In this project we tried to compress a full model for image captioning and put it on Raspberry Pi. The original model is created for computer and we get it from this repository: https://github.com/sgrvinod/a-PyTorch-Tutorial-to-Image-Captioning
To make the project work you need to download the models from the following link: https://drive.google.com/drive/folders/1U9LJyL4YBXLel-nP237_6U8ypZHd4oxH?usp=sharing
In order to run the model you need to choose among the offering models which one you want to use for inferencing an image.

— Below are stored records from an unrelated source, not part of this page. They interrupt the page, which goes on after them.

import Literature.NumberTheory.EllipticCurves.RootNumberTableThreeLocalBridgeProofs
import HarnessLib

/-!
# Rizzo's Table II, column Kod: the Kodaira symbol on each row (bookkeeping on the transcription)

`Proofs` file (theorems only; no definition, no named fact) in topic
`NumberTheory/EllipticCurves`, companion of `RootNumberTableThree` (the transcription `Rizzo.tableII`
of O. G. Rizzo, Compositio Math. 136 (2003), Table II; that file is untouched) and twin of
`RootNumberTableThreeCondExpRowsProofs` (the `v(N)` column), first file of the kernel proof that the
Kod column of Table II is the Kodaira symbol of Tate's algorithm (cell `b2b-bsdres`, team n1011,
ROW T-PAP3-KOD; the gap recorded in `RootNumberTableThree` under "What is NOT here": "any proof that
`W.tableKodairaSymbolThree` is the tree's `W.kodairaSymbolAt v`").  For each of the 24 printed rows —
in the shape in which Tate's algorithm produces them (`TateAlgorithm.rowDatum_of_minimal`: exact
entries as numerals, "`≥ k`" entries as an arbitrary `a : WithTop ℤ` with
`KellockDokchitser.atLeast a k`, the special conditions as the value of the corresponding `decide`) —
the Kod entry `(Rizzo.tableII …).1` is computed by unfolding the `if`-cascade (pure evaluation;
nothing about curves).  Also the two readings of `Rizzo.kodairaOfInvariants` on the LOCAL reduced
triple (shift `0`, and shift `1` for the two ★ rows), twins of
`Rizzo.condExpOfInvariants_eq_of_shift_zero` / `…_one` of `RootNumberTableThreeLocalReadingsProofs`.

## References

* O. G. Rizzo, *Average root numbers for a nonconstant family of elliptic curves*, Compositio
  Math. 136 (2003) 1–23, §1.1–1.2 (pp. 3–4) and Table II (p. 4), column Kod. [Rizzo2003]
* I. Papadopoulos, *Sur la classification de Néron des courbes elliptiques en caractéristique
  résiduelle 2 et 3*, J. Number Theory 44 (1993) 119–152, Table III (`p = 3`). [Papadopoulos1993]
-/

namespace Literature.NumberTheory.EllipticCurves

namespace Rizzo

open Literature.NumberTheory.DiophantineGeometry (KodairaSymbol)

/-! ### Rows read with exact entries -/

/-- Row `(0,0,0)`: Kodaira symbol `I₀`. [cite: Rizzo2003, Table II (p. 4), column Kod] -/
theorem kodaira_row_0_0_0 (x y z : ℤ) : (tableII 0 0 0 x y z).1 = .I 0 := by
  unfold tableII; dsimp only
  simp (config := { decide := true }) only [ite_true, ite_false, false_and, and_false]

/-- Row `(1,≥3,0)`: Kodaira symbol `I₀`. [cite: Rizzo2003, Table II (p. 4), column Kod] -/
theorem kodaira_row_1_ge3_0 {b : WithTop ℤ} (hb : KellockDokchitser.atLeast b 3 = true)
    (hb0 : b ≠ 0) (x y z : ℤ) : (tableII 1 b 0 x y z).1 = .I 0 := by
  unfold tableII; dsimp only
  simp (config := { decide := true }) only [ite_true, ite_false, true_and, false_and, and_false,
    and_true, hb, hb0]

/-- Row `(0,0,≥1)`: Kodaira symbol `I_c` (multiplicative reduction). [cite: Rizzo2003, Table II (p. 4), column Kod] -/
theorem kodaira_row_0_0_pos {c : ℤ} (hc : 1 ≤ c) (x y z : ℤ) :
    (tableII 0 0 c x y z).1 = .I c.toNat := by
  unfold tableII; dsimp only
  have hc0 : c ≠ 0 := by omega
  simp (config := { decide := true }) only [ite_true, ite_false, false_and, and_false,
    and_true, hc, hc0]

/-- Row `(≥2,3,3)` WITHOUT the special condition: Kodaira symbol `II`. [cite: Rizzo2003, Table II (p. 4), column Kod] -/
theorem kodaira_row_ge2_3_3_of_not_sp {a : WithTop ℤ} (ha : KellockDokchitser.atLeast a 2 = true)
    (x y z : ℤ) (hsp : decide ((y ^ 2 + 2) % 9 = 3 * c4e a x 2 % 9) = false) :
    (tableII a 3 3 x y z).1 = .II := by
  unfold tableII; dsimp only
  simp (config := { decide := true }) only [ite_true, ite_false, false_and, and_false,
    and_true, ha, hsp]

/-- Row `(≥2,3,3)` WITH the special condition: Kodaira symbol `III`. [cite: Rizzo2003, Table II (p. 4), column Kod] -/
theorem kodaira_row_ge2_3_3_of_sp {a : WithTop ℤ} (ha : KellockDokchitser.atLeast a 2 = true)
    (x y z : ℤ) (hsp : decide ((y ^ 2 + 2) % 9 = 3 * c4e a x 2 % 9) = true) :
    (tableII a 3 3 x y z).1 = .III := by
  unfold tableII; dsimp only
  simp (config := { decide := true }) only [ite_true, ite_false, false_and, and_false,
    and_true, ha, hsp]

/-- Row `(2,4,3)`: Kodaira symbol `II`. [cite: Rizzo2003, Table II (p. 4), column Kod] -/
theorem kodaira_row_2_4_3 (x y z : ℤ) : (tableII 2 4 3 x y z).1 = .II := by
  unfold tableII; dsimp only
  simp (config := { decide := true }) only [ite_true, ite_false, true_and, false_and, and_false]

/-- Row `(2,3,4)`: Kodaira symbol `II`. [cite: Rizzo2003, Table II (p. 4), column Kod] -/
theorem kodaira_row_2_3_4 (x y z : ℤ) : (tableII 2 3 4 x y z).1 = .II := by
  unfold tableII; dsimp only
  simp (config := { decide := true }) only [ite_true, ite_false, false_and, and_false]

/-- Row `(≥3,4,5)`: Kodaira symbol `II`. [cite: Rizzo2003, Table II (p. 4), column Kod] -/
theorem kodaira_row_ge3_4_5 {a : WithTop ℤ} (ha : KellockDokchitser.atLeast a 3 = true)
    (ha2 : a ≠ 2) (x y z : ℤ) : (tableII a 4 5 x y z).1 = .II := by
  unfold tableII; dsimp only
  simp (config := { decide := true }) only [ite_true, ite_false, false_and, and_false,
    and_true, ha, ha2]

/-- Row `(2,≥5,3)`: Kodaira symbol `III`. [cite: Rizzo2003, Table II (p. 4), column Kod] -/
theorem kodaira_row_2_ge5_3 {b : WithTop ℤ} (hb : KellockDokchitser.atLeast b 5 = true)
    (hb3 : b ≠ 3) (hb4 : b ≠ 4) (hb2 : b ≠ 2) (x y z : ℤ) : (tableII 2 b 3 x y z).1 = .III := by
  unfold tableII; dsimp only
  simp (config := { decide := true }) only [ite_true, ite_false, true_and, false_and, and_false,
    and_true, hb, hb2, hb3, hb4]

/-- Row `(2,3,5)`: Kodaira symbol `IV`. [cite: Rizzo2003, Table II (p. 4), column Kod] -/
theorem kodaira_row_2_3_5 (x y z : ℤ) : (tableII 2 3 5 x y z).1 = .IV := by
  unfold tableII; dsimp only
  simp (config := { decide := true }) only [ite_true, ite_false, false_and, and_false]

/-- Row `(3,5,6)`: Kodaira symbol `IV`. [cite: Rizzo2003, Table II (p. 4), column Kod] -/
theorem kodaira_row_3_5_6 (x y z : ℤ) : (tableII 3 5 6 x y z).1 = .IV := by
  unfold tableII; dsimp only
  simp (config := { decide := true }) only [ite_true, ite_false, false_and, and_false]

/-- Row `(≥4,5,7)`: Kodaira symbol `IV`. [cite: Rizzo2003, Table II (p. 4), column Kod] -/
theorem kodaira_row_ge4_5_7 {a : WithTop ℤ} (ha : KellockDokchitser.atLeast a 4 = true)
    (x y z : ℤ) : (tableII a 5 7 x y z).1 = .IV := by
  unfold tableII; dsimp only
  simp (config := { decide := true }) only [ite_true, ite_false, false_and, and_false,
    and_true, ha]

/-- Rows `(2,3,≥6)`: Kodaira symbol `I*_{c−6}`. [cite: Rizzo2003, Table II (p. 4), column Kod] -/
theorem kodaira_row_2_3_ge6 {c : ℤ} (hc : 6 ≤ c) (x y z : ℤ) :
    (tableII 2 3 c x y z).1 = .Istar (c - 6).toNat := by
  unfold tableII; dsimp only
  have hc3 : c ≠ 3 := by omega
  have hc4 : c ≠ 4 := by omega
  have hc5 : c ≠ 5 := by omega
  simp (config := { decide := true }) only [ite_true, ite_false, true_and, false_and, and_false,
    and_true, hc, hc3, hc4, hc5]

/-- Row `(3,≥6,6)`: Kodaira symbol `I₀*`. [cite: Rizzo2003, Table II (p. 4), column Kod] -/
theorem kodaira_row_3_ge6_6 {b : WithTop ℤ} (hb : KellockDokchitser.atLeast b 6 = true)
    (hb4 : b ≠ 4) (hb5 : b ≠ 5) (x y z : ℤ) : (tableII 3 b 6 x y z).1 = .Istar 0 := by
  unfold tableII; dsimp only
  simp (config := { decide := true }) only [ite_true, ite_false, false_and, and_false,
    and_true, hb, hb4, hb5]

/-- Row `(≥4,6,9)` WITH the special condition: Kodaira symbol `III*`. [cite: Rizzo2003, Table II (p. 4), column Kod] -/
theorem kodaira_row_ge4_6_9_of_sp {a : WithTop ℤ} (ha : KellockDokchitser.atLeast a 4 = true)
    (x y z : ℤ) (hsp : decide ((y ^ 2 + 2) % 9 = 3 * c4e a x 4 % 9) = true) :
    (tableII a 6 9 x y z).1 = .IIIstar := by
  unfold tableII; dsimp only
  simp (config := { decide := true }) only [ite_true, ite_false, true_and, false_and, and_false,
    and_true, ha, hsp]

/-- Row `(4,6,9)` WITHOUT the special condition: Kodaira symbol `IV*`. [cite: Rizzo2003, Table II (p. 4), column Kod] -/
theorem kodaira_row_4_6_9_of_not_sp (x y z : ℤ)
    (hsp : decide ((y ^ 2 + 2) % 9 = 3 * c4e 4 x 4 % 9) = false) :
    (tableII 4 6 9 x y z).1 = .IVstar := by
  unfold tableII; dsimp only
  simp (config := { decide := true }) only [ite_true, ite_false, true_and, false_and, and_false,
    and_true, hsp]

/-- Row `(≥5,6,9)` with the CORRECTED special condition `c₆' ≢ ±4 (9)`: Kodaira symbol `IV*`.
[cite: Rizzo2003, Table II (p. 4)] [cite: Varillyalvarado2011, Rem. 4.2 (row (≥5,6,9) corrected)] -/
theorem kodaira_row_ge5_6_9_of_not_sp {a : WithTop ℤ} (ha : KellockDokchitser.atLeast a 5 = true)
    (ha4 : a ≠ 4) (x y z : ℤ) (hsp : decide ((y ^ 2 + 2) % 9 = 3 * c4e a x 4 % 9) = false)
    (hy : ¬ (y % 9 = 4 ∨ y % 9 = 5)) : (tableII a 6 9 x y z).1 = .IVstar := by
  unfold tableII; dsimp only
  simp (config := { decide := true }) only [ite_true, ite_false, false_and, and_false,
    and_true, ha, ha4, hsp, hy, not_false_eq_true]

/-- Row `(4,7,9)`: Kodaira symbol `IV*`. [cite: Rizzo2003, Table II (p. 4), column Kod] -/
theorem kodaira_row_4_7_9 (x y z : ℤ) : (tableII 4 7 9 x y z).1 = .IVstar := by
  unfold tableII; dsimp only
  simp (config := { decide := true }) only [ite_true, ite_false, true_and, false_and, and_false]

/-- Row `(4,6,10)`: Kodaira symbol `IV*`. [cite: Rizzo2003, Table II (p. 4), column Kod] -/
theorem kodaira_row_4_6_10 (x y z : ℤ) : (tableII 4 6 10 x y z).1 = .IVstar := by
  unfold tableII; dsimp only
  simp (config := { decide := true }) only [ite_true, ite_false, false_and, and_false]

/-- Row `(≥5,7,11)`: Kodaira symbol `IV*`. [cite: Rizzo2003, Table II (p. 4), column Kod] -/
theorem kodaira_row_ge5_7_11 {a : WithTop ℤ} (ha : KellockDokchitser.atLeast a 5 = true)
    (ha4 : a ≠ 4) (x y z : ℤ) : (tableII a 7 11 x y z).1 = .IVstar := by
  unfold tableII; dsimp only
  simp (config := { decide := true }) only [ite_true, ite_false, false_and, and_false,
    and_true, ha, ha4]

/-- Row `(4,≥8,9)`: Kodaira symbol `III*`. [cite: Rizzo2003, Table II (p. 4), column Kod] -/
theorem kodaira_row_4_ge8_9 {b : WithTop ℤ} (hb : KellockDokchitser.atLeast b 8 = true)
    (hb6 : b ≠ 6) (hb7 : b ≠ 7) (x y z : ℤ) : (tableII 4 b 9 x y z).1 = .IIIstar := by
  unfold tableII; dsimp only
  simp (config := { decide := true }) only [ite_true, ite_false, true_and, false_and, and_false,
    and_true, hb, hb6, hb7]

/-- Row `(4,6,11)`: Kodaira symbol `II*`. [cite: Rizzo2003, Table II (p. 4), column Kod] -/
theorem kodaira_row_4_6_11 (x y z : ℤ) : (tableII 4 6 11 x y z).1 = .IIstar := by
  unfold tableII; dsimp only
  simp (config := { decide := true }) only [ite_true, ite_false, false_and, and_false]

/-- Row ★`(1,2,0)` (reduced triple of a minimal `(5,8,12)`): Kodaira symbol `II*`.
[cite: Rizzo2003, Table II (p. 4)] -/
theorem kodaira_row_1_2_0 (x y z : ℤ) : (tableII 1 2 0 x y z).1 = .IIstar := by
  unfold tableII; dsimp only
  simp (config := { decide := true }) only [ite_true, ite_false, false_and, and_false]

/-- Row ★`(≥2,2,1)` (reduced triple of a minimal `(≥6,8,13)`): Kodaira symbol `II*`.
[cite: Rizzo2003, Table II (p. 4)] -/
theorem kodaira_row_ge2_2_1 {a : WithTop ℤ} (ha : KellockDokchitser.atLeast a 2 = true)
    (ha0 : a ≠ 0) (ha1 : a ≠ 1) (x y z : ℤ) : (tableII a 2 1 x y z).1 = .IIstar := by
  unfold tableII; dsimp only
  simp (config := { decide := true }) only [ite_true, ite_false, false_and, and_false,
    and_true, ha, ha0, ha1]

/-! ### `Rizzo.kodairaOfInvariants` on the local reduced triple -/

/-- **Table II, column Kod, on the local reduced triple, shift `0`.**  If the valuations of the
rational invariants are the local ones shifted by `(4, 6, 12)·(−k)` and the local triple `(a, b, c)`
is already reduced (`KellockDokchitser.shift c b a = 0`), then `Rizzo.kodairaOfInvariants c₄ c₆ Δ`
is the Kod entry of Table II at `(a, b, c)` with the residues of the rational invariants.
[cite: Rizzo2003, §1.1–1.2 (pp. 3–4) and Table II (p. 4), column Kod] -/
theorem kodairaOfInvariants_eq_of_shift_zero {q₄ q₆ qΔ : ℚ} {a b : WithTop ℤ} {c k : ℤ}
    (h4 : val3 q₄ = a.map fun m => m - 4 * k) (h6 : val3 q₆ = b.map fun m => m - 6 * k)
    (hΔ : padicValRat 3 qΔ = c - 12 * k) (hs : KellockDokchitser.shift c b a = 0) :
    kodairaOfInvariants q₄ q₆ qΔ = (tableII a b c (res9 q₄) (res9 q₆) (res9 qΔ)).1 := by
  unfold kodairaOfInvariants
  rw [ofInvariants_eq_tableII_of_val3 h4 h6 hΔ, hs]
  have e4 : a.map (fun m : ℤ => m - 4 * 0) = a := by cases a with | top => rfl | coe n => simp
  have e6 : b.map (fun m : ℤ => m - 6 * 0) = b := by cases b with | top => rfl | coe n => simp
  rw [e4, e6]
  simp

/-- **Table II, column Kod, on the local reduced triple, shift `1`** (the ★ rows `(5,8,12)`,
`(≥6,8,13)` of type II*, whose minimal equation is one rescaling away from the reduced triple).
[cite: Rizzo2003, §1.1–1.2 (pp. 3–4) and Table II (p. 4), column Kod] -/
theorem kodairaOfInvariants_eq_of_shift_one {q₄ q₆ qΔ : ℚ} {a b : WithTop ℤ} {c k : ℤ}
    (h4 : val3 q₄ = a.map fun m => m - 4 * k) (h6 : val3 q₆ = b.map fun m => m - 6 * k)
    (hΔ : padicValRat 3 qΔ = c - 12 * k) (hs : KellockDokchitser.shift c b a = 1) :
    kodairaOfInvariants q₄ q₆ qΔ =
      (tableII (a.map fun m => m - 4) (b.map fun m => m - 6) (c - 12)
        (res9 q₄) (res9 q₆) (res9 qΔ)).1 := by
  unfold kodairaOfInvariants
  rw [ofInvariants_eq_tableII_of_val3 h4 h6 hΔ, hs]
  simp

end Rizzo

end Literature.NumberTheory.EllipticCurves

The options are quantized, pruned, or normal models.
In case you want to change the models you gave to change the path in execute files, and then you can run the execute python files.
For running this project you need to have a camera, you can also use this project to caption an image from the internet but for that you need to do some modifications.
After adjusting the paths and choosing the models of choice the program to execute is execute_double.
execute_double.py
- At the beginning you get a welcoming message.
- Next you are prompted to choose between doing image captioning or video captioning: (i) If you chose image captioning you can enter 'c' or 'C' to capture an image from the PiCamera and you should get the captionining sentence along with a describing picture. (ii) If you chose video captioning you should enter a positive integer and later you should get a paragraph describing what was happening in front of the PiCamera with a number of sentences equal to the input integer.
- You can enter 'x' or 'X' to escape from the current mini program and go to point 2).
- Press ctrl + 'c' to exit the program definitely.